INFORMATION SHOWN: Begin

import Literature.MathematicalPhysics.QuantumFieldTheory.Balaban1983to89.B14Eq12InteriorLocality
import Summits.QuantumFields.YangMills.Theorems.BalabanUVNodesN21ThresholdMixtureRStepLocalityPlaq

/-!
# N21 (NE7c), strategy s3 «alternative currency», file 22c — (LOC) SETTLED BY THE TREE (LENS nearmiss g12 §L, landed verbatim with credit): what the (2.16)
# configuration `U_{k,□}(V)` reads (the datum on every `Γ₀`-corridor bond — the NEGATIVE EDGE for file 22's config-level `hloc`∕`hdep`), and the DISCHARGE of
# file 22b's plaquette-level hypothesis for the interior-local normalisation `normalise bg hreg`

PROVENANCE AND CREDIT.  This module is the planner seat `ym-lens-BalabanUVNodes-nearmiss`'s `Sketch-nearmiss-g12.lean` §L (sha16 54f6b1ba96079ca3; memo
`LENS-nearmiss.md` v12.0; bus LOCATED-LOC l.18411) landed VERBATIM by seat `pub-ymgap-dag-n21-e` (g8) as the companion of its erratum-by-successor 22b
(`…RStepLocalityPlaq`); the filer's only changes: this header, the namespace, and the lens's (L3) lemma replaced by a citation of 22b's generic
`fibreIndep_supStat_of_localPlaq` (the (L4) proof routed through it).  Lane: `--kind proof --supports stmt-QuantumFields-20292 --as helper` (K3⁗).  Count-neutral.

THE CONTENT (lens (L1)–(L4)).  (L1) By [Balaban1988Convergent] (2.2) the scale-0 member of `𝐁_k(□^{≈4})` is `Γ₀ = Ω₁(□^{≈4})ᶜ` (`B14.Eq213DetSet.Bj_zero`) and the
(2.12) constraint at scale 0 PINS the minimal configuration to the datum `Q_k^{s*}V` on every `Γ₀`-bond (`ukBox_apply_of_mem_extBonds`; for the normalised map even
off the solvable set, `ukBox_normalise_apply_of_mem_extBonds`), i.e. to `V ⟨B^k(b₋), μ(b)⟩` on every corridor bond (`ukBox_apply_of_corridor`): the whole
configuration READS `V` FAR FROM `□^{≈4}`.  (L1″) NEGATIVE EDGE: two data agreeing on any set `B` missing such a far bond and differing there give DIFFERENT
configurations (`ukBox_ne_of_far_corridor`, ★ `not_configLevel_hdep`, `not_configLevel_hdep_normalise`) — file 22's `hloc`∕`hdep` AS TYPED are refutable exactly
in the OFF situation they serve.  (L2) THE REPAIR: the slot statistic reads `U_{k,□}(V)` only through `U(∂p)`, `p ⊂ □^∼`; for the interior-local normalisation
`B14.Eq12InteriorLocality.ukBox_normalise_congr_on` gives agreement off the far bonds from `V = W` on the LOCAL read set `liftIter k (inputs (near 𝐁_k(□^{≈4})))`,
hence ★ `plaqHol_ukBox_normalise_congr` (= 22b's `hdepP` with `B c :=` that read set).  (L4) ★★ `fibreIndep_supStat_ukBox_normalise`: the block-sup statistic over
plaquettes avoiding the far `Γ₀`-bonds is fibre-independent of every fibre MISSING the local read set — (LOC) PROVED, (DISJ) displayed, no `hloc`.  For RAW
`bgOfRecord` (= `UminOfRecord`, a predicate-fed selector) plaquette-level locality is NOT available without uniqueness-mod-gauge ([15] Thm 1, not in tree) —
the lens's one-line question to def-χ∕def-R «is the record's χ read through `normalise (bgOfRecord …) …`?» decides which currency the record consumes.

HONEST FRAMING.  NE7c is NOT PRINTED and NOT PROVED.  [folklore] bookkeeping over landed carriers (r11 `B14Eq12InteriorLocality`, `B14Eq216Concrete`,
`B14.Eq213DetSet`); nothing of Bałaban's asserted; N21 NOT discharged; count-neutral; one finite 𝕋⁴ at fixed `ε`; NOT ℝ⁴ ∕ OS ∕ gap ∕ Clay.

CITATION HEADER (lean-in-tree rule 2026-08-18).  BY NAME: r11 `B14.Eq12InteriorLocality.normalise` ∕ `normalise_U_ext` ∕ `ukBox_normalise_congr_on` ∕ `plaqHol_congr`;
`B14.Eq216Concrete.ukBox` ∕ `qsstarGIter0_of_not_interior`; `B14.Eq213DetSet.Bj_zero` ∕ `extBonds` ∕ `farBonds` ∕ `liftIter` ∕ `inputs` ∕ `near`;
`B15DeterminingSets.DetBackground`; 22b `fibreIndep_supStat_of_localPlaq`; 22 `fibreIndep_comp_of_local`.  Context only (SHAPE): [Balaban1988Convergent]
(1.2) p. 246, (2.2) p. 255, (2.12) p. 256, (2.16)–(2.17) p. 257.

WHAT IS PROVED ([folklore]; lens §L).  `ukBox_apply_of_mem_extBonds` · `ukBox_normalise_apply_of_mem_extBonds` · `ukBox_apply_of_corridor` · `ukBox_ne_of_far_corridor` ·
★ `not_configLevel_hdep` · `not_configLevel_hdep_normalise` · ★ `plaqHol_ukBox_normalise_congr` · ★★ `fibreIndep_supStat_ukBox_normalise`.
-/

set_option autoImplicit false

noncomputable section

namespace Summit.QuantumFields.YangMills.Theorems.N21ThresholdMixtureRStepLocalityNormalise

open Literature.MathematicalPhysics.QuantumFieldTheory.Balaban1983to89
open B15DeterminingSets B14.Eq213DetSet B14.Eq216Concrete B14.Eq12InteriorLocality B14.Eq22Determines
open Literature.MathematicalPhysics.QuantumFieldTheory.BalabanImbrieJaffe1984to88.BIJ85Eq453GaugeField
open Literature.MathematicalPhysics.QuantumFieldTheory.Balaban1983to89.T4DressedR (FibreIndep)
open Summit.QuantumFields.YangMills.Theorems.N21ThresholdMixtureRStepLocality (fibreIndep_comp_of_local)
open Summit.QuantumFields.YangMills.Theorems.N21ThresholdMixtureRStepLocalityPlaq (fibreIndep_supStat_of_localPlaq)

/-! ## §L  (LOC): what `U_{k,□}(V)` reads, as a whole configuration and on the tested plaquettes -/

section LOC

variable {P : Params} {G : Type*} [GaugeGroup G] {av : ∀ j, Averaging P j G}
variable (bg : DetBackground P G av) (M₁ : ℕ)

/-- (L1) On the solvable set, the (2.12) constraint at scale `0` pins `U_{k,□}(V)` to the datum `Q_k^{s*}V` on every
`Γ₀`-bond of `𝐁_k(□^{≈4})` (`Γ₀ = Ω₁(□^{≈4})ᶜ`, `Bj_zero`). [cite: Balaban1988Convergent, (2.2) p.255, (2.12) p.256, (2.16) p.257] -/
theorem ukBox_apply_of_mem_extBonds {box4 : Set (Site P 0)} {k : ℕ} {V : GaugeField P k G}
    (hV : avgFamily av (qsstarGIter0 k V) ∈ bg.dom (Bj M₁ box4 k)) {b : PBond P 0} (hb : b ∈ extBonds (Bj M₁ box4 k)) :
    ukBox bg M₁ box4 k V b = qsstarGIter0 k V b :=
  (bg.isMinimizer _ _ hV).2.1 0 b hb

/-- (L1, normalised edition) For the interior-local normalisation the same holds for EVERY datum (no solvability). [cite: Balaban1988Convergent, (2.2) p.255, (2.12) p.256] -/
theorem ukBox_normalise_apply_of_mem_extBonds (hreg : PlaqDetermined bg.reg) {box4 : Set (Site P 0)} {k : ℕ}
    (hk : k ≤ P.m + P.K) (V : GaugeField P k G) {b : PBond P 0} (hb : b ∈ extBonds (Bj M₁ box4 k)) :
    ukBox (normalise bg hreg) M₁ box4 k V b = qsstarGIter0 k V b :=
  normalise_U_ext bg hreg (Bj_standingRange M₁ box4 hk) _ hb

/-- (L1′) … hence to the level-`k` variable `V ⟨B^k(b₋), μ(b)⟩` on every corridor `Γ₀`-bond ((1.3) with k-blocks).
[cite: Balaban1988Convergent, (1.3) p.246, (2.16) p.257] -/
theorem ukBox_apply_of_corridor {box4 : Set (Site P 0)} {k : ℕ} (hk : k ≤ P.m + P.K) {V : GaugeField P k G}
    (hV : avgFamily av (qsstarGIter0 k V) ∈ bg.dom (Bj M₁ box4 k)) {b : PBond P 0} (hb : b ∈ extBonds (Bj M₁ box4 k))
    (hcorr : blockIter k b.tgt ≠ blockIter k b.src) :
    ukBox bg M₁ box4 k V b = V ⟨blockIter k b.src, b.dir⟩ := by
  rw [ukBox_apply_of_mem_extBonds bg M₁ hV hb, qsstarGIter0_of_not_interior hk V hcorr]

/-- (L1″) NEGATIVE EDGE.  Two solvable data that DIFFER at the level-`k` bond over a corridor `Γ₀`-bond give different
whole configurations `U_{k,□}` — whatever they do elsewhere. [cite: Balaban1988Convergent, (2.12) p.256, (2.16) p.257] -/
theorem ukBox_ne_of_far_corridor {box4 : Set (Site P 0)} {k : ℕ} (hk : k ≤ P.m + P.K) {V W : GaugeField P k G}
    (hV : avgFamily av (qsstarGIter0 k V) ∈ bg.dom (Bj M₁ box4 k)) (hW : avgFamily av (qsstarGIter0 k W) ∈ bg.dom (Bj M₁ box4 k))
    {b : PBond P 0} (hb : b ∈ extBonds (Bj M₁ box4 k)) (hcorr : blockIter k b.tgt ≠ blockIter k b.src)
    (hne : V ⟨blockIter k b.src, b.dir⟩ ≠ W ⟨blockIter k b.src, b.dir⟩) :
    ukBox bg M₁ box4 k V ≠ ukBox bg M₁ box4 k W := by
  intro h
  apply hne
  rw [← ukBox_apply_of_corridor bg M₁ hk hV hb hcorr, ← ukBox_apply_of_corridor bg M₁ hk hW hb hcorr, h]

/-- (L1″, FILE 22's letters) The configuration-level (LOC) hypothesis `hdep` of
`N21ThresholdMixtureRStepLocality.fibreIndep_chi218_off_of_dependsOnBonds` for a read set `B` is CONTRADICTED by any two
solvable data agreeing on `B` and differing at a corridor bond over `Γ₀` outside `B`. [cite: Balaban1988Convergent, (2.12) p.256, (2.16) p.257] -/
theorem not_configLevel_hdep {box4 : Set (Site P 0)} {k : ℕ} (hk : k ≤ P.m + P.K) (B : Set (PBond P k))
    {V W : GaugeField P k G} (hVW : ∀ c ∈ B, V c = W c)
    (hV : avgFamily av (qsstarGIter0 k V) ∈ bg.dom (Bj M₁ box4 k)) (hW : avgFamily av (qsstarGIter0 k W) ∈ bg.dom (Bj M₁ box4 k))
    {b : PBond P 0} (hb : b ∈ extBonds (Bj M₁ box4 k)) (hcorr : blockIter k b.tgt ≠ blockIter k b.src)
    (hne : V ⟨blockIter k b.src, b.dir⟩ ≠ W ⟨blockIter k b.src, b.dir⟩) :
    ¬ (∀ V' W' : GaugeField P k G, (∀ c ∈ B, V' c = W' c) → ukBox bg M₁ box4 k V' = ukBox bg M₁ box4 k W') :=
  fun hdep => ukBox_ne_of_far_corridor bg M₁ hk hV hW hb hcorr hne (hdep V W hVW)

/-- (L1″, normalised edition) … and for the normalised map by ANY two data (no solvability). [cite: Balaban1988Convergent, (2.12) p.256] -/
theorem not_configLevel_hdep_normalise (hreg : PlaqDetermined bg.reg) {box4 : Set (Site P 0)} {k : ℕ} (hk : k ≤ P.m + P.K)
    (B : Set (PBond P k)) {V W : GaugeField P k G} (hVW : ∀ c ∈ B, V c = W c)
    {b : PBond P 0} (hb : b ∈ extBonds (Bj M₁ box4 k)) (hcorr : blockIter k b.tgt ≠ blockIter k b.src)
    (hne : V ⟨blockIter k b.src, b.dir⟩ ≠ W ⟨blockIter k b.src, b.dir⟩) :
    ¬ (∀ V' W' : GaugeField P k G, (∀ c ∈ B, V' c = W' c) →
        ukBox (normalise bg hreg) M₁ box4 k V' = ukBox (normalise bg hreg) M₁ box4 k W') := by
  intro hdep
  apply hne
  have h := congrFun (hdep V W hVW) b
  rwa [ukBox_normalise_apply_of_mem_extBonds bg M₁ hreg hk V hb, ukBox_normalise_apply_of_mem_extBonds bg M₁ hreg hk W hb,
    qsstarGIter0_of_not_interior hk V hcorr, qsstarGIter0_of_not_interior hk W hcorr] at h

/-- (L2) THE REPAIR AT PLAQUETTE LEVEL: for the interior-local normalisation, the plaquette variables `U_{k,□}(V)(∂p)`
on plaquettes avoiding the far `Γ₀`-bonds depend on `V` only through the LOCAL read set
`liftIter k (inputs (near 𝐁_k(□^{≈4})))`. [cite: Balaban1988Convergent, (1.2) p.246, (2.16)–(2.17) p.257] -/
theorem plaqHol_ukBox_normalise_congr (hreg : PlaqDetermined bg.reg) {box4 : Set (Site P 0)} {k : ℕ} (hk : k ≤ P.m + P.K)
    {V W : GaugeField P k G} (h : ∀ c ∈ liftIter k (inputs (near (Bj M₁ box4 k))), V c = W c)
    {p : Plaq P 0} (hp : ∀ b ∈ plaqBonds p, b ∉ farBonds (Bj M₁ box4 k)) :
    GaugeField.plaqHol (ukBox (normalise bg hreg) M₁ box4 k V) p
      = GaugeField.plaqHol (ukBox (normalise bg hreg) M₁ box4 k W) p :=
  plaqHol_congr fun b hb => ukBox_normalise_congr_on bg hreg M₁ hk h b (hp b hb)

variable {k : ℕ} [DecidableEq (PBond P k)]

/-! (L3) — the plaquette-level form of FILE 22's `fibreIndep_recordStat_of_local` — is file 22b's generic
`N21ThresholdMixtureRStepLocalityPlaq.fibreIndep_supStat_of_localPlaq` (cited, not restated). -/

/-- (L4) DISCHARGE AT THE NORMALISED MAP: the block-sup statistic of cube `□` over plaquettes avoiding the far `Γ₀`-bonds of
`𝐁_k(□^{≈4})` is fibre-independent of every fibre MISSING the local read set `liftIter k (inputs (near 𝐁_k(□^{≈4})))` —
OFF := disjointness from that set (FILE 22's (DISJ)), (LOC) := `B14.Eq12InteriorLocality` (PROVED), no `hloc`.
[cite: Balaban1988Convergent, (2.16)–(2.17) p.257] -/
theorem fibreIndep_supStat_ukBox_normalise (hreg : PlaqDetermined bg.reg) {box4 : Set (Site P 0)} (hk : k ≤ P.m + P.K)
    (T : Set (Plaq P 0)) (hT : ∀ p ∈ T, ∀ b ∈ plaqBonds p, b ∉ farBonds (Bj M₁ box4 k)) (s : Finset (PBond P k))
    (hdisj : ∀ c ∈ liftIter k (inputs (near (Bj M₁ box4 k))), c ∉ s) :
    FibreIndep s fun V => ⨆ p : T, GaugeGroup.dist1 (GaugeField.plaqHol (ukBox (normalise bg hreg) M₁ box4 k V) p.1) :=
  fibreIndep_supStat_of_localPlaq (fun V (p : T) => GaugeField.plaqHol (ukBox (normalise bg hreg) M₁ box4 k V) p.1)
    (fun u => ⨆ p : T, GaugeGroup.dist1 (u p)) s fun V y p =>
    plaqHol_ukBox_normalise_congr bg M₁ hreg hk
      (fun c hc => by simp only [Function.updateFinset, dif_neg (hdisj c hc)]) (hT p.1 p.2)

end LOC

end Summit.QuantumFields.YangMills.Theorems.N21ThresholdMixtureRStepLocalityNormalise

end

INFORMATION SHOWN: End

AIM OF THE EXERCISE
Each line from the top of the records down to the one with "of 22b's generic" must be retyped exactly; include both ends and nothing else.

PROBLEM SOLUTION
import Literature.MathematicalPhysics.QuantumFieldTheory.Balaban1983to89.B14Eq12InteriorLocality
import Summits.QuantumFields.YangMills.Theorems.BalabanUVNodesN21ThresholdMixtureRStepLocalityPlaq

/-!
# N21 (NE7c), strategy s3 «alternative currency», file 22c — (LOC) SETTLED BY THE TREE (LENS nearmiss g12 §L, landed verbatim with credit): what the (2.16)
# configuration `U_{k,□}(V)` reads (the datum on every `Γ₀`-corridor bond — the NEGATIVE EDGE for file 22's config-level `hloc`∕`hdep`), and the DISCHARGE of
# file 22b's plaquette-level hypothesis for the interior-local normalisation `normalise bg hreg`

PROVENANCE AND CREDIT.  This module is the planner seat `ym-lens-BalabanUVNodes-nearmiss`'s `Sketch-nearmiss-g12.lean` §L (sha16 54f6b1ba96079ca3; memo
`LENS-nearmiss.md` v12.0; bus LOCATED-LOC l.18411) landed VERBATIM by seat `pub-ymgap-dag-n21-e` (g8) as the companion of its erratum-by-successor 22b
(`…RStepLocalityPlaq`); the filer's only changes: this header, the namespace, and the lens's (L3) lemma replaced by a citation of 22b's generic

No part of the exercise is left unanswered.